本会議の開催に伴い、金融庁のウェブサイトに会議資料が提供されています(linkはこちら➡「スチュワードシップ・コード及びコーポレートガバナンス・コードのフォローアップ会議」(第22回)議事次第)。
2021年春にコーポレートガバナンス・コードの改訂が予定されていますが、上記資料の内容を見ると社外取締役に関して、2018年改定時よりもさらなる厳格化を検討していることが見受けられます。
社外取締役に関する規定の強化
諸外国のコードや上場規則をみると、独立社外取締役について、取締役会全体の3分の1以上、ないし過半数の選任を求めている国が大宗となっている。
我が国においても、特に 2022 年の新市場区分移行後の「プライム市場(仮称)」については「我が国を代表する企業の市場」として高い水準のガバナンスが求められている。
こうした観点も踏まえ、同市場の上場企業に対し、独立社外取締役の3分の1以上の選任を求めるべきである。さらに、それぞれの経営環境や事業特性等を勘案して必要と考える企業には、独立社外取締役の過半数の選任を検討するよう促すべきである。
現状、2名以上の選任が求められている社外取締役について、最低でも1/3以上の選任することを求めるべきであるとし、必要と考える企業においては現状1/3以上としているところ過半数の選任を検討することを求めるとしています(半数以上ではなく過半数)。
現在のCGC | 改訂予定のCGC | |
社外取締役の人数 | 2名以上 | 1/3以上 |
必要と考える企業の社外取締役の人数 | 1/3以上 | 過半数以上 |
さらに読み進めると、社外取締役のスキルマトリックスの開示の公表を求めることを検討しています。
社外なら誰でも良いよ、というのでは困るので、事業戦略に照らして取締役会が必要とするスキルは何なのかを特定した上で、スキルマトリックスにより、それにふさわしい人材を選定していることを示すことでガバナンスを強化しようということです。

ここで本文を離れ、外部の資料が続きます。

import Summits.SmoothPoincare4.SmoothPoincare4.Theses.ZeroSurgeryExotic
import Summits.SmoothPoincare4.SmoothPoincare4.Theorems.ZeroSurgeryExoticAssembly
import Literature.Topology.FourManifolds.HomotopyBallSliceProofs

/-!
# SmoothPoincare4 / ZeroSurgeryExotic — former route decl `Assembly3` (legacy glue, assembly v2 (a))

Item stmt-SmoothPoincare4-0521 of route ZeroSurgeryExotic was the route decl
`Summit.SmoothPoincare4.SmoothPoincare4.Theses.ZeroSurgeryExotic.Assembly3`,

  `Knot.exists_exotic_of_isHomotopyBallSlice_not_isSmoothlySlice →
    (∃ K, K.IsHomotopyBallSlice ∧ ¬ K.IsSmoothlySlice) → ¬ SmoothPoincare4`,

i.e. granted the Freedman–Gompf–Morrison–Walker lemma (a knot slice in a homotopy 4-ball but not
in `B⁴` yields a closed smooth homotopy 4-sphere not diffeomorphic to `S⁴`), a knot that is slice
in a homotopy ball but not in `B⁴` refutes the smooth 4-dimensional Poincaré conjecture — pure logic,
four lines (the exotic `Σ ≃ₕ S⁴` is Hausdorff and second countable, so `SmoothPoincare4` hands us
`Nonempty (Σ ≃ₘ S⁴)`, contradicting `IsEmpty (Σ ≃ₘ S⁴)`), and `zeroSurgeryExotic_assembly3_proof`
closed the item by restating against the route decl the earlier tree theorem
`Summit.SmoothPoincare4.ZeroSurgeryExotic.not_smoothPoincare4_of_isHomotopyBallSlice_not_isSmoothlySlice`
(`Theorems/ZeroSurgeryExoticAssembly.lean`, same statement, same proof).
[Freedman–Gompf–Morrison–Walker 2010, §1; Manolescu–Piccirillo 2023, §1]

Record (2026-08-17, dependency-drift repair). The multi-assembly lint of 2026-08-16T14:15Z dropped the
decls `Assembly2`, `Assembly3`, `Assembly4` from the gate-written route file (kept: `Assembly`; the item
stmt-0521 stays recorded as proved by `zeroSurgeryExotic_assembly3_proof`), so the theorem, stated against
`…Theses.ZeroSurgeryExotic.Assembly3` by name, stopped elaborating ("Unknown identifier", full builds of
2026-08-16/17). Theorems files being append-only, the landed name is kept as a DEPRECATED ALIAS of the
identical surviving theorem `not_smoothPoincare4_of_isHomotopyBallSlice_not_isSmoothlySlice` (pattern of
`Theorems/SAWWeldingIdentificationAssembly2.lean`), and this file now records the one thing that changed in
substance since: the FGMW hypothesis is DISCHARGED in the tree
(`Literature.Topology.FourManifolds.Knot.exists_exotic_of_isHomotopyBallSlice_not_isSmoothlySlice_holds`,
`HomotopyBallSliceProofs.lean`), so the glue is now the unconditional implication
`not_smoothPoincare4_of_exists_isHomotopyBallSlice_not_isSmoothlySlice`.
-/

namespace Summit.SmoothPoincare4.SmoothPoincare4.Theorems

open Summit.SmoothPoincare4.SmoothPoincare4.Theses.ZeroSurgeryExotic

/-- **A knot that is slice in a homotopy 4-ball but not in `B⁴` refutes the smooth 4-dimensional
Poincaré conjecture — unconditionally.** The former glue `Assembly3` with its first hypothesis, the
Freedman–Gompf–Morrison–Walker lemma, discharged by the tree theorem
`Knot.exists_exotic_of_isHomotopyBallSlice_not_isSmoothlySlice_holds` (FGMW 2010, §2 and Fact 2.1, via
the Palais disc theorem): from the H-slice-not-slice knot obtain a closed smooth `M ≃ₕ S⁴` with
`IsEmpty (M ≃ₘ S⁴)`, and `SmoothPoincare4` applied to `M` yields `Nonempty (M ≃ₘ S⁴)`, contradiction.
[cite: FreedmanGompfMorrisonWalker2010, §2 p. 6 and Fact 2.1 (p. 7)] -/
theorem not_smoothPoincare4_of_exists_isHomotopyBallSlice_not_isSmoothlySlice :
    (∃ K : Literature.Topology.FourManifolds.Knot, K.IsHomotopyBallSlice ∧ ¬ K.IsSmoothlySlice) →
      ¬ SmoothPoincare4 :=
  Summit.SmoothPoincare4.ZeroSurgeryExotic.not_smoothPoincare4_of_isHomotopyBallSlice_not_isSmoothlySlice
    Literature.Topology.FourManifolds.Knot.exists_exotic_of_isHomotopyBallSlice_not_isSmoothlySlice_holds

/-- Deprecated spelling: settled stmt-SmoothPoincare4-0521, the route decl `Assembly3` of route
ZeroSurgeryExotic (FGMW lemma → (∃ K, K slice in a homotopy 4-ball ∧ ¬ K slice in `B⁴`) →
¬ SmoothPoincare4), dropped from the route file by the multi-assembly lint of 2026-08-16; the identical
statement with the identical proof is the surviving tree theorem
`Summit.SmoothPoincare4.ZeroSurgeryExotic.not_smoothPoincare4_of_isHomotopyBallSlice_not_isSmoothlySlice`,
of which the old name is kept as a deprecated alias (Theorems files are append-only). [folklore] -/
@[deprecated Summit.SmoothPoincare4.ZeroSurgeryExotic.not_smoothPoincare4_of_isHomotopyBallSlice_not_isSmoothlySlice
  (since := "2026-08-17")]
alias zeroSurgeryExotic_assembly3_proof :=
  Summit.SmoothPoincare4.ZeroSurgeryExotic.not_smoothPoincare4_of_isHomotopyBallSlice_not_isSmoothlySlice

end Summit.SmoothPoincare4.SmoothPoincare4.Theorems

その際、独立社外取締役には他社での経営経験を有していることを求める方針です。
社外取締役の人材不足はかねてより問題視されてきていますが、これにより人材難には拍車がかかることが想定されます。
日本のコーポレート・ガバナンスの課題
このほか、人材のダイバーシティの確保、招集通知等の英文開示、オンラインによる株主総会の実施や総会時期の分散化等、日本のコーポレート・ガバナスにはまだまだ課題が多いことがうかがえます。
米国市場に比べ、日本の株式市場が軟調に推移していることを鑑みと、英文開示等の需要はこれから根強く存するのではないかと推察します。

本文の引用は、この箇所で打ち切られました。